Look through the records below and state how many lines carry the string "intro", adding nothing.

• Information supplied:
- - -

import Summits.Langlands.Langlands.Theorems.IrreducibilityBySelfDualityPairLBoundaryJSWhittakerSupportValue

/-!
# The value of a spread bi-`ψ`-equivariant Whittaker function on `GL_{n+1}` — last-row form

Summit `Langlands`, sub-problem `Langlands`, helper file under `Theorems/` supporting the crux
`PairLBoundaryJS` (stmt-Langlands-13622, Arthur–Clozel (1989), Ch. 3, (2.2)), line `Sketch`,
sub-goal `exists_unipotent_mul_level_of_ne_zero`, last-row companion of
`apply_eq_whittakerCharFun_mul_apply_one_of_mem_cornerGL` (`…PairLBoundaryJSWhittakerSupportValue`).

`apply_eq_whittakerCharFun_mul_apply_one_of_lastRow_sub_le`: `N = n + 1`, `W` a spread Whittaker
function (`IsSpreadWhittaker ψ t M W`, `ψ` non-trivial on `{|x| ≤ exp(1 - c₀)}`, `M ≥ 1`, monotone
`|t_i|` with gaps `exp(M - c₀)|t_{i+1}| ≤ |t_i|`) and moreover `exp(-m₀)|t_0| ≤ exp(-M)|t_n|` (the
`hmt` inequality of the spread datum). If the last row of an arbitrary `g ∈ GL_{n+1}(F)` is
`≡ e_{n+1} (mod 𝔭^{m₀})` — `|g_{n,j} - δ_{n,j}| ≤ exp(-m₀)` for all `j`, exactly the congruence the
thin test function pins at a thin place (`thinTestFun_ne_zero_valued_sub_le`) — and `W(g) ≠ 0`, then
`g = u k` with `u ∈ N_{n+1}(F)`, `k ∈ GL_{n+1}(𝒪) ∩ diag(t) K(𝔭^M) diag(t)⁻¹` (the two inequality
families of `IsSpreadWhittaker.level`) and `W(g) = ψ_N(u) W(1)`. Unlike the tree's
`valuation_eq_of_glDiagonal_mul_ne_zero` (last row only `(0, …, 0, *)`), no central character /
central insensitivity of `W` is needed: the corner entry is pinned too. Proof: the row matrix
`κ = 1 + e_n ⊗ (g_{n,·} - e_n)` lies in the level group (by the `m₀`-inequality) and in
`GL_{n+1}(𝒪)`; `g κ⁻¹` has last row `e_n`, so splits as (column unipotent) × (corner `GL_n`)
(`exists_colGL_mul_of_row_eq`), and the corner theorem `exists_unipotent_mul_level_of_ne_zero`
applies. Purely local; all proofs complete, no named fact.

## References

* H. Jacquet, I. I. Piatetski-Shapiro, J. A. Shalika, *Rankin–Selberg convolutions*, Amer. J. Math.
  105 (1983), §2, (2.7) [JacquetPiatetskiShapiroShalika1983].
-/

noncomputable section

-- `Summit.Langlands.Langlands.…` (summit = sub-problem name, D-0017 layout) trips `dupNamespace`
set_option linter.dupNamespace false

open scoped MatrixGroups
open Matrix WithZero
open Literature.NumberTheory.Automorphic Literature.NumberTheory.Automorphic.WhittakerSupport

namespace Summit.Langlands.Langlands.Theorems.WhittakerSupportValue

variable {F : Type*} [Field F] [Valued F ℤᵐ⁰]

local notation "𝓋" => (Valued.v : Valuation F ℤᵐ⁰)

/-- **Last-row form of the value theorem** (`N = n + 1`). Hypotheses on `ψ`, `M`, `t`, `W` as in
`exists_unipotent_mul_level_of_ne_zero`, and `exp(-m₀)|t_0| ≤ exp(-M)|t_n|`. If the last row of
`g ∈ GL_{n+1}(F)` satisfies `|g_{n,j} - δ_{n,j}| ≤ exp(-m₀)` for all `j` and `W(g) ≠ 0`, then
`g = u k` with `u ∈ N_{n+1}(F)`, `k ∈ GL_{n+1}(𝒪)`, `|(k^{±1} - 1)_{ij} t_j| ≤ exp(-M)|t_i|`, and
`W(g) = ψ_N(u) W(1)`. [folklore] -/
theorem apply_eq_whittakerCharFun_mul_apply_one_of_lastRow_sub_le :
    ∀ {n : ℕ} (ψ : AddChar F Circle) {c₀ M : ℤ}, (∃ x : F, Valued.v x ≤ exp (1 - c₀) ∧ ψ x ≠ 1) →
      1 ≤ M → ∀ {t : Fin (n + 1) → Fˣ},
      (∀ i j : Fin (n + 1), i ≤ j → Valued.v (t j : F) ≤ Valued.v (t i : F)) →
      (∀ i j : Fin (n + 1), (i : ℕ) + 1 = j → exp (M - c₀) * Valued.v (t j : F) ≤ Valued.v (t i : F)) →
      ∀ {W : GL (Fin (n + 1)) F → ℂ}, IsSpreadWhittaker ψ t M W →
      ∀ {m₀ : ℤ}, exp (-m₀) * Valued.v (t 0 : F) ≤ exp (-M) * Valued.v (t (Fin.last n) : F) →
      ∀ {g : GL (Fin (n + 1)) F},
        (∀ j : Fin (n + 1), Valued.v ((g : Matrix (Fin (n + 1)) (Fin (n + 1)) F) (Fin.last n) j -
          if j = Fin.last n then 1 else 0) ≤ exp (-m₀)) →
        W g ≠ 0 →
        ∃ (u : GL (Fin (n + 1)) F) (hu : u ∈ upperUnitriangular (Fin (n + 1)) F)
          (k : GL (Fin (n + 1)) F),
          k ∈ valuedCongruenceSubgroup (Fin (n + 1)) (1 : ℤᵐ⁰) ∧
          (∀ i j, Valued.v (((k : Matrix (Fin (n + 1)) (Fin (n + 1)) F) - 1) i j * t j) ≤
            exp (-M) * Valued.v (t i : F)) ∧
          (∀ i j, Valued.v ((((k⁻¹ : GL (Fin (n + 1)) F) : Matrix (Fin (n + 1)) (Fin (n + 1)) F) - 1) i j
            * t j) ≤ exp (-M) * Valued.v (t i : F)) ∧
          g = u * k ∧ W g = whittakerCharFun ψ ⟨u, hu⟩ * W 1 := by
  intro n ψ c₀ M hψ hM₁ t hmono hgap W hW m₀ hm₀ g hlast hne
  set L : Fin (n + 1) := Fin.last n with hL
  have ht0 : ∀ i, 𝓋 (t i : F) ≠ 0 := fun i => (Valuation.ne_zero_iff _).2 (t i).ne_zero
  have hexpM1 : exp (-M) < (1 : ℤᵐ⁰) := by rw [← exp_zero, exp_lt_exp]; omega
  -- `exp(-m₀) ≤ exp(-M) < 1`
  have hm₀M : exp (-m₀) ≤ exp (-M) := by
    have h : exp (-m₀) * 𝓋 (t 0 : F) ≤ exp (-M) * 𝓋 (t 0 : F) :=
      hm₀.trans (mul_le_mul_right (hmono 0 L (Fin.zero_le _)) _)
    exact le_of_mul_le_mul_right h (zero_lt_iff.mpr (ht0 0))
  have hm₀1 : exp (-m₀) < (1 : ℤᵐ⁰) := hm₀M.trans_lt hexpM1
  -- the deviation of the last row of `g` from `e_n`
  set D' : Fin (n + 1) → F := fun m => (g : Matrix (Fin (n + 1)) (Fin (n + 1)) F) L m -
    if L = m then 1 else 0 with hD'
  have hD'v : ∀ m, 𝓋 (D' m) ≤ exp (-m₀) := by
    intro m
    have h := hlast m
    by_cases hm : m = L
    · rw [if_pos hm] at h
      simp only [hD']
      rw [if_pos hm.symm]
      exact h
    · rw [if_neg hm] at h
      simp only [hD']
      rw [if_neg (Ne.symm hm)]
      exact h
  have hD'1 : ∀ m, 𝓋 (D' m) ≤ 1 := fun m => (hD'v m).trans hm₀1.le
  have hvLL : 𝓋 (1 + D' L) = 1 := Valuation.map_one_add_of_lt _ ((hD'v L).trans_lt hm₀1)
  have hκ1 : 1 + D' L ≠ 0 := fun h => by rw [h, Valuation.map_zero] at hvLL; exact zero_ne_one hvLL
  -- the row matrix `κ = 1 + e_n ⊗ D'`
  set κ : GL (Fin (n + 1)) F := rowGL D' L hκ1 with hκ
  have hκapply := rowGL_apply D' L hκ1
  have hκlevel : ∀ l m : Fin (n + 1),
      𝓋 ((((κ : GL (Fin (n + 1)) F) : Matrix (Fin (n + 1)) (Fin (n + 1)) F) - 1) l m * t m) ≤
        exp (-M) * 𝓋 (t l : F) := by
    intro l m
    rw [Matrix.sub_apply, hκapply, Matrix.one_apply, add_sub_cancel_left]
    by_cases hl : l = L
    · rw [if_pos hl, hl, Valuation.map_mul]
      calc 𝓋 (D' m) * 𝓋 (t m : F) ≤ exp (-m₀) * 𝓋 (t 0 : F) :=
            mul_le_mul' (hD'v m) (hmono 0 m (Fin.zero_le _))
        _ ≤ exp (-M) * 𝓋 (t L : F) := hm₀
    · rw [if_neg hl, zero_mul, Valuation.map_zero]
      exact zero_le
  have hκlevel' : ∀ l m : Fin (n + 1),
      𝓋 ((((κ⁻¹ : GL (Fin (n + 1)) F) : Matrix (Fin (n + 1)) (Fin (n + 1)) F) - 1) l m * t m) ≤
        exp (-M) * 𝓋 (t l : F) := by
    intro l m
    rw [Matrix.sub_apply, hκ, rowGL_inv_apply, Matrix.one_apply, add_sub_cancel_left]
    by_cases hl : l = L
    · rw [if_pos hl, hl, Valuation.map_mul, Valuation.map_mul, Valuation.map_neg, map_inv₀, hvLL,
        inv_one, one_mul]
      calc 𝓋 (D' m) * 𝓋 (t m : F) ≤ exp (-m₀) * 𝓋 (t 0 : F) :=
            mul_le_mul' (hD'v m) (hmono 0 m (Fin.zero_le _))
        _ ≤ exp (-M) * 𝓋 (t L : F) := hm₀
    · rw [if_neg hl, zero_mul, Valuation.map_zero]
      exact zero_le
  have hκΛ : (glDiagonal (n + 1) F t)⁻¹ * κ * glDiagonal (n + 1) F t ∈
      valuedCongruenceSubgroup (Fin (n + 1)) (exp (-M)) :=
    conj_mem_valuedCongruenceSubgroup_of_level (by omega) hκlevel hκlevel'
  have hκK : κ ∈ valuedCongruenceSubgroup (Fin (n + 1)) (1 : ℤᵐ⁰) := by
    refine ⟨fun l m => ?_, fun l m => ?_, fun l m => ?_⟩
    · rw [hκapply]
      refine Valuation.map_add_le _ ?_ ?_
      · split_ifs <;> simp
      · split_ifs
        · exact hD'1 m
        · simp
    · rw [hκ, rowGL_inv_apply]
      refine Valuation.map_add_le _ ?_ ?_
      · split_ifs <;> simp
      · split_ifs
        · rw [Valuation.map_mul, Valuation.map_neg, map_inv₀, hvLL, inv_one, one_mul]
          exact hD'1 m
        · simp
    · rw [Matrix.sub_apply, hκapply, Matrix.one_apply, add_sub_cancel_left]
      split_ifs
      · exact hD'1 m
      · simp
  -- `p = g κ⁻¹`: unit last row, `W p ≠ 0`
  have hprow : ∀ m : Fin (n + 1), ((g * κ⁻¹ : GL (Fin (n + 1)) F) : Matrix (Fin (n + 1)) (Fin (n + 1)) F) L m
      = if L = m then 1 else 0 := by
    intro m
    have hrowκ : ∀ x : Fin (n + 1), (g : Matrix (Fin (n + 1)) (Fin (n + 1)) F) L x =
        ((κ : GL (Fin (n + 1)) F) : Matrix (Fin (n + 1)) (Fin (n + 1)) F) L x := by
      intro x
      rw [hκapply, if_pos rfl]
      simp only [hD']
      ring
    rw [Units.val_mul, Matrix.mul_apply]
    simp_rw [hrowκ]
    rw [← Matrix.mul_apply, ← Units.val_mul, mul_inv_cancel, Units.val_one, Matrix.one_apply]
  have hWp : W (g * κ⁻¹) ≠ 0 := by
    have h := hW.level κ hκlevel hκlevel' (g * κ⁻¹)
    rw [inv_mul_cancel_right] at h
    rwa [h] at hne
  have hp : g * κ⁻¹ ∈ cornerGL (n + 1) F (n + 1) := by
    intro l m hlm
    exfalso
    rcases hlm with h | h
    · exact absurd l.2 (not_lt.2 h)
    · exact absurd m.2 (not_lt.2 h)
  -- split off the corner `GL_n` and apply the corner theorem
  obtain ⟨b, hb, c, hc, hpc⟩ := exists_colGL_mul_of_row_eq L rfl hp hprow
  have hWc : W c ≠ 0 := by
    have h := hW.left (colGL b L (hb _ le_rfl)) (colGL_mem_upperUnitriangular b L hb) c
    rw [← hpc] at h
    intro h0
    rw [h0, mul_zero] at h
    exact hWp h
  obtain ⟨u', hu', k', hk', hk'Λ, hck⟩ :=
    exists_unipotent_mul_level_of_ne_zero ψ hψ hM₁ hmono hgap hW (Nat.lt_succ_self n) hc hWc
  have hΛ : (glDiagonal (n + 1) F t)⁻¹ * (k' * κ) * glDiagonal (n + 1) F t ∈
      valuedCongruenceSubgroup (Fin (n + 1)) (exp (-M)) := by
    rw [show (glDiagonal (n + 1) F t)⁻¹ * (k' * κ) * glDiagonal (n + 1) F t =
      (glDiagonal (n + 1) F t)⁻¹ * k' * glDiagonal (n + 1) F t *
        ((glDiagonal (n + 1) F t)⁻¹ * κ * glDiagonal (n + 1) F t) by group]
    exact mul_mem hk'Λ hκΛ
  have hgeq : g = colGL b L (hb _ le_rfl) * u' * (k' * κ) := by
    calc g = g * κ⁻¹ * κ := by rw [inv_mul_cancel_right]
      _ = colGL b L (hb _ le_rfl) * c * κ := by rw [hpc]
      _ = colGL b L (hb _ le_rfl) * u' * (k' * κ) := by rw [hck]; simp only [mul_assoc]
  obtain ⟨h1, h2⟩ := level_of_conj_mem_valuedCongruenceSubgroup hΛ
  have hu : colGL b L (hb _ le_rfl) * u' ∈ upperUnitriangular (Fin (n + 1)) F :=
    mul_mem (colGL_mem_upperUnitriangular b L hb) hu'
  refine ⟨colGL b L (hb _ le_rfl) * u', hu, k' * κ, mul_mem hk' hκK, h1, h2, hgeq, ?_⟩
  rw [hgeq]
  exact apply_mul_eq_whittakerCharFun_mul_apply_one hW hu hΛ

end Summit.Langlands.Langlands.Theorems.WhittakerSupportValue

- - -

• Solution to the problem: 8